● PROVIDED INFORMATION
import Mathlib.Data.Matrix.Mul
import Mathlib.Data.ZMod.Basic
import Mathlib.GroupTheory.Index
import Mathlib.Tactic.Abel
import HarnessLib

/-!
# The dual-attack lattice of an LWE instance and the distinguishing identity `xᵗb = yᵗs + xᵗe`

Topic `Computability/Cryptography`. The CRYSTALS-Kyber specification (v3.02), §5.1.3 "Dual attack"
(p. 26), verbatim:

> "The dual attack consists of finding a short vector in the dual lattice `w ∈ Λ′ = {(x, y) ∈ ℤ^m × ℤ^{kn} :
> Aᵗx = y mod q}`. Assume we have found a vector `(x, y)` of length `ℓ` and compute
> `z = vᵗ·b = vᵗAs + vᵗe = wᵗs + vᵗe mod q`, which is distributed as a Gaussian of standard deviation `ℓς`
> if `(A, b)` is indeed an LWE sample (otherwise it is uniform mod `q`). […] Knowing that `Λ′` has
> dimension `d = m + kn` and volume `q^{kn}` we get `ℓ = δ^{d−1} q^{kn/d}`."  [AvanziEtAl2021KyberSpec, §5.1.3]

(the printed `v`, `w` are the `x`, `y` of the definition of `Λ′`; `A ∈ ℤ_q^{m×kn}` is the matrix-LWE form
of the module instance, §5.1.2: "Given the matrix LWE instance `(A, b = As + e)`"). This file types the
OBJECTS of that paragraph for an arbitrary modulus `q` and arbitrary dimensions `m`, `n` (= the spec's
`kn`) — nothing probabilistic and no hardness content:

* `DualAttack.lattice q A` — `Λ′ = {(x, y) ∈ ℤ^m × ℤ^n : Aᵗx ≡ y (mod q)}` as an additive subgroup of
  `ℤ^m × ℤ^n`, for `A ∈ ℤ_q^{m×n}`; `mem_lattice_iff`;
* generators: `single_graph_mem` (`(eᵢ, Aᵗeᵢ)`), `graph_mem` (`(x, Aᵗx mod q)` for every integer `x`),
  `zero_qsingle_mem` (`(0, q eⱼ)`), `qsingle_zero_mem` (`(q eᵢ, 0)`) — `Λ′` is `q`-ary;
* **`dotProduct_eq_of_mem`** — THE DISTINGUISHING IDENTITY: for `(x, y) ∈ Λ′` and `b = As + e` over `ℤ_q`,
  `xᵗb = yᵗs + xᵗe` in `ℤ_q` (so `z` depends on the instance only through the short combination
  `yᵗs + xᵗe` of the short vectors `s, e`);
* `dotProduct_eq_of_mem'` — the same for `b = As` exactly (LWR-type / rounded instances supply their own `e`);
* **`lattice_index`** — "`Λ′` has dimension `d = m + kn` and volume `q^{kn}`": `[ℤ^m × ℤ^n : Λ′] = q^n`
  (kernel of the surjection `(x, y) ↦ Aᵗx − y mod q` onto `ℤ_q^n`).

The score statistics built on `z` (its exact null moments, the product formula under independent
coordinates, covariances) are cell-side files `Summits/Ventures/PQCStructure/Dist/DualScore*.lean`; the
Gaussian/uniform dichotomy and the advantage `ε = 4 exp(−2π²τ²)` of the quote are heuristic estimates and
are NOT formalised.

## References

* R. Avanzi et al., *CRYSTALS-Kyber, Algorithm Specifications and Supporting Documentation* (version 3.02,
  2021-08-04): §5.1.2 "Primal attack", §5.1.3 "Dual attack" (p. 26). Held as paper:url-5bd2326281fb (p0026).
  [AvanziEtAl2021KyberSpec]
-/

namespace Literature.Computability.Cryptography

open Matrix

namespace DualAttack

variable {q : ℕ} {m n : ℕ}

/-- Reduction of an integer vector modulo `q` (coordinate-wise cast). [cite: AvanziEtAl2021KyberSpec, §5.1.3 ("mod q")] -/
def red (q : ℕ) {κ : Type*} (x : κ → ℤ) : κ → ZMod q := fun i ↦ (x i : ZMod q)

/-- Unfolding of `red`. [cite: AvanziEtAl2021KyberSpec, §5.1.3 ("mod q")] -/
@[simp] theorem red_apply {κ : Type*} (x : κ → ℤ) (i : κ) : red q x i = (x i : ZMod q) := rfl

/-- `red` is additive. [folklore] -/
private theorem red_add {κ : Type*} (x x' : κ → ℤ) : red q (x + x') = red q x + red q x' := by
  funext i; simp

/-- `red` commutes with negation. [folklore] -/
private theorem red_neg {κ : Type*} (x : κ → ℤ) : red q (-x) = -red q x := by
  funext i; simp

/-- `red 0 = 0`. [folklore] -/
@[simp] private theorem red_zero {κ : Type*} : red q (0 : κ → ℤ) = 0 := by
  funext i; simp

/-- **The dual lattice of the LWE instance `(A, b)`** (Kyber spec §5.1.3):
`Λ′ = {(x, y) ∈ ℤ^m × ℤ^n : Aᵗ x = y mod q}` for `A ∈ ℤ_q^{m×n}`, an additive subgroup of `ℤ^m × ℤ^n`.
[cite: AvanziEtAl2021KyberSpec, §5.1.3 (Λ′ = {(x, y) ∈ ℤ^m × ℤ^{kn} : Aᵗx = y mod q})] -/
def lattice (q : ℕ) (A : Matrix (Fin m) (Fin n) (ZMod q)) : AddSubgroup ((Fin m → ℤ) × (Fin n → ℤ)) where
  carrier := {w | A.transpose *ᵥ red q w.1 = red q w.2}
  add_mem' := by
    intro a b ha hb
    simp only [Set.mem_setOf_eq, Prod.fst_add, Prod.snd_add] at *
    rw [red_add, red_add, Matrix.mulVec_add, ha, hb]
  zero_mem' := by
    simp only [Set.mem_setOf_eq, Prod.fst_zero, Prod.snd_zero, red_zero, Matrix.mulVec_zero]
  neg_mem' := by
    intro a ha
    simp only [Set.mem_setOf_eq, Prod.fst_neg, Prod.snd_neg] at *
    rw [red_neg, red_neg, Matrix.mulVec_neg, ha]

/-- Membership is the congruence `Aᵗ x ≡ y (mod q)`. [cite: AvanziEtAl2021KyberSpec, §5.1.3] -/
theorem mem_lattice_iff (A : Matrix (Fin m) (Fin n) (ZMod q)) (w : (Fin m → ℤ) × (Fin n → ℤ)) :
    w ∈ lattice q A ↔ A.transpose *ᵥ red q w.1 = red q w.2 := Iff.rfl

/-! ### Generators: `Λ′` is spanned by the graph vectors `(x, Aᵗx)` and the `q`-vectors `(0, q eⱼ)` -/

/-- For every integer `x ∈ ℤ^m` and any integer representative `y` of `Aᵗx mod q`, `(x, y) ∈ Λ′`; in
particular with the canonical representatives in `[0, q)`. [cite: AvanziEtAl2021KyberSpec, §5.1.3] -/
theorem graph_mem [NeZero q] (A : Matrix (Fin m) (Fin n) (ZMod q)) (x : Fin m → ℤ) :
    (x, fun j ↦ (((A.transpose *ᵥ red q x) j).val : ℤ)) ∈ lattice q A := by
  rw [mem_lattice_iff]
  funext j
  simp

/-- The graph vector of a basis vector: `(eᵢ, Aᵗeᵢ mod q) ∈ Λ′` (column `i` of `Aᵗ` = row `i` of `A`).
[cite: AvanziEtAl2021KyberSpec, §5.1.3] -/
theorem single_graph_mem [NeZero q] (A : Matrix (Fin m) (Fin n) (ZMod q)) (i : Fin m) :
    (Pi.single i 1, fun j ↦ ((A i j).val : ℤ)) ∈ lattice q A := by
  rw [mem_lattice_iff]
  have h1 : red q (Pi.single i (1 : ℤ) : Fin m → ℤ) = Pi.single i 1 := by
    funext i'
    by_cases h : i' = i
    · subst h; simp
    · simp [Pi.single_eq_of_ne h]
  rw [h1, Matrix.mulVec_single_one]
  funext j
  simp [Matrix.col_apply, Matrix.transpose_apply]

/-- `q`-ary in the `y` block: `(0, q eⱼ) ∈ Λ′`. [cite: AvanziEtAl2021KyberSpec, §5.1.3 (volume q^{kn})] -/
theorem zero_qsingle_mem (A : Matrix (Fin m) (Fin n) (ZMod q)) (j : Fin n) :
    ((0 : Fin m → ℤ), Pi.single j (q : ℤ)) ∈ lattice q A := by
  rw [mem_lattice_iff]
  simp only [red_zero, Matrix.mulVec_zero]
  funext j'
  by_cases h : j' = j
  · subst h; simp
  · simp [Pi.single_eq_of_ne h]

/-- `q`-ary in the `x` block as well: `(q eᵢ, 0) ∈ Λ′`. [cite: AvanziEtAl2021KyberSpec, §5.1.3] -/
theorem qsingle_zero_mem (A : Matrix (Fin m) (Fin n) (ZMod q)) (i : Fin m) :
    (Pi.single i (q : ℤ), (0 : Fin n → ℤ)) ∈ lattice q A := by
  rw [mem_lattice_iff]
  have h1 : red q (Pi.single i (q : ℤ) : Fin m → ℤ) = 0 := by
    funext i'
    by_cases h : i' = i
    · subst h; simp
    · simp [Pi.single_eq_of_ne h]
  rw [h1, Matrix.mulVec_zero, red_zero]

/-- Every `q`-multiple lies in `Λ′`: `q·(ℤ^m × ℤ^n) ⊆ Λ′`. [cite: AvanziEtAl2021KyberSpec, §5.1.3] -/
theorem qsmul_mem (A : Matrix (Fin m) (Fin n) (ZMod q)) (w : (Fin m → ℤ) × (Fin n → ℤ)) :
    (q : ℤ) • w ∈ lattice q A := by
  rw [mem_lattice_iff]
  have h1 : red q ((q : ℤ) • w).1 = 0 := by funext i; simp
  have h2 : red q ((q : ℤ) • w).2 = 0 := by funext i; simp
  rw [h1, h2, Matrix.mulVec_zero]

/-! ### The distinguishing identity -/

/-- **`z = xᵗb = yᵗs + xᵗe (mod q)`**: for `(x, y) ∈ Λ′` and an LWE right-hand side `b = A s + e` over
`ℤ_q`, the dual score input `⟨x, b⟩` equals `⟨y, s⟩ + ⟨x, e⟩` — a combination of the SHORT vectors
`s, e` with the SHORT coefficients `y, x` (the quote's "`z = vᵗ·b = vᵗAs + vᵗe = wᵗs + vᵗe mod q`").
[cite: AvanziEtAl2021KyberSpec, §5.1.3 (z = vᵗ·b = vᵗAs + vᵗe = wᵗs + vᵗe mod q)] -/
theorem dotProduct_eq_of_mem {A : Matrix (Fin m) (Fin n) (ZMod q)} {w : (Fin m → ℤ) × (Fin n → ℤ)}
    (hw : w ∈ lattice q A) (s : Fin n → ZMod q) (e b : Fin m → ZMod q) (hb : b = A *ᵥ s + e) :
    red q w.1 ⬝ᵥ b = red q w.2 ⬝ᵥ s + red q w.1 ⬝ᵥ e := by
  rw [mem_lattice_iff] at hw
  rw [hb, dotProduct_add, Matrix.dotProduct_mulVec, ← Matrix.mulVec_transpose, hw]

/-- The same for an exact product `b = A s` (no additive error; e.g. the unrounded part of an LWR
instance): `xᵗ(As) = yᵗs`. [cite: AvanziEtAl2021KyberSpec, §5.1.3] -/
theorem dotProduct_mulVec_eq_of_mem {A : Matrix (Fin m) (Fin n) (ZMod q)} {w : (Fin m → ℤ) × (Fin n → ℤ)}
    (hw : w ∈ lattice q A) (s : Fin n → ZMod q) :
    red q w.1 ⬝ᵥ (A *ᵥ s) = red q w.2 ⬝ᵥ s := by
  have h := dotProduct_eq_of_mem hw s 0 (A *ᵥ s) (by rw [add_zero])
  rwa [dotProduct_zero, add_zero] at h

/-- Consequently two right-hand sides with the SAME error and secrets `s, s'` give scores differing by
`yᵗ(s − s')`, and for `x` with `Aᵗx ≡ 0` (i.e. `(x, 0) ∈ Λ′`, the unscaled dual attack) the score
`xᵗb = xᵗe` does not depend on `s` at all. [cite: AvanziEtAl2021KyberSpec, §5.1.3] -/
theorem dotProduct_eq_of_mem_zero {A : Matrix (Fin m) (Fin n) (ZMod q)} {x : Fin m → ℤ}
    (hx : (x, (0 : Fin n → ℤ)) ∈ lattice q A) (s : Fin n → ZMod q) (e : Fin m → ZMod q) :
    red q x ⬝ᵥ (A *ᵥ s + e) = red q x ⬝ᵥ e := by
  have h := dotProduct_eq_of_mem hx s e _ rfl
  rw [h]
  simp

/-! ### Volume: `[ℤ^m × ℤ^n : Λ′] = q^n` -/

/-- The map `(x, y) ↦ Aᵗx − y (mod q)` whose kernel is `Λ′`. [cite: AvanziEtAl2021KyberSpec, §5.1.3] -/
def subMap (A : Matrix (Fin m) (Fin n) (ZMod q)) : ((Fin m → ℤ) × (Fin n → ℤ)) →+ (Fin n → ZMod q) where
  toFun w := A.transpose *ᵥ red q w.1 - red q w.2
  map_zero' := by simp
  map_add' a b := by
    simp only [Prod.fst_add, Prod.snd_add, red_add, Matrix.mulVec_add]
    abel

/-- `Λ′ = ker ((x, y) ↦ Aᵗx − y mod q)`. [cite: AvanziEtAl2021KyberSpec, §5.1.3] -/
theorem ker_subMap (A : Matrix (Fin m) (Fin n) (ZMod q)) : (subMap A).ker = lattice q A := by
  ext w
  rw [AddMonoidHom.mem_ker, mem_lattice_iff]
  exact sub_eq_zero

/-- `(x, y) ↦ Aᵗx − y mod q` is onto `ℤ_q^n` (already on `x = 0`). [cite: AvanziEtAl2021KyberSpec, §5.1.3] -/
theorem subMap_surjective [NeZero q] (A : Matrix (Fin m) (Fin n) (ZMod q)) :
    Function.Surjective (subMap A) := by
  intro a
  refine ⟨((0 : Fin m → ℤ), fun j ↦ -(((a j).val : ℤ))), ?_⟩
  show A.transpose *ᵥ red q (0 : Fin m → ℤ) - red q (fun j ↦ -(((a j).val : ℤ))) = a
  rw [red_zero, Matrix.mulVec_zero, zero_sub]
  funext j
  simp

/-- **"`Λ′` has dimension `d = m + kn` and volume `q^{kn}`"**: `Λ′` has index `q^n` in `ℤ^m × ℤ^n`
(full rank `m + n`, covolume `q^n`), for EVERY `A ∈ ℤ_q^{m×n}`. [cite: AvanziEtAl2021KyberSpec, §5.1.3 (Λ′ has dimension d = m + kn and volume q^{kn})] -/
theorem lattice_index [NeZero q] (A : Matrix (Fin m) (Fin n) (ZMod q)) : (lattice q A).index = q ^ n := by
  rw [← ker_subMap, AddSubgroup.index_ker, AddMonoidHom.range_eq_top_of_surjective _ (subMap_surjective A),
    AddSubgroup.card_top, Nat.card_fun, Nat.card_zmod, Nat.card_eq_fintype_card, Fintype.card_fin]

end DualAttack

end Literature.Computability.Cryptography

● TASK
All lines of the records above that contain the word "Literature" are to be copied out.

● TASK RESULT
namespace Literature.Computability.Cryptography
end Literature.Computability.Cryptography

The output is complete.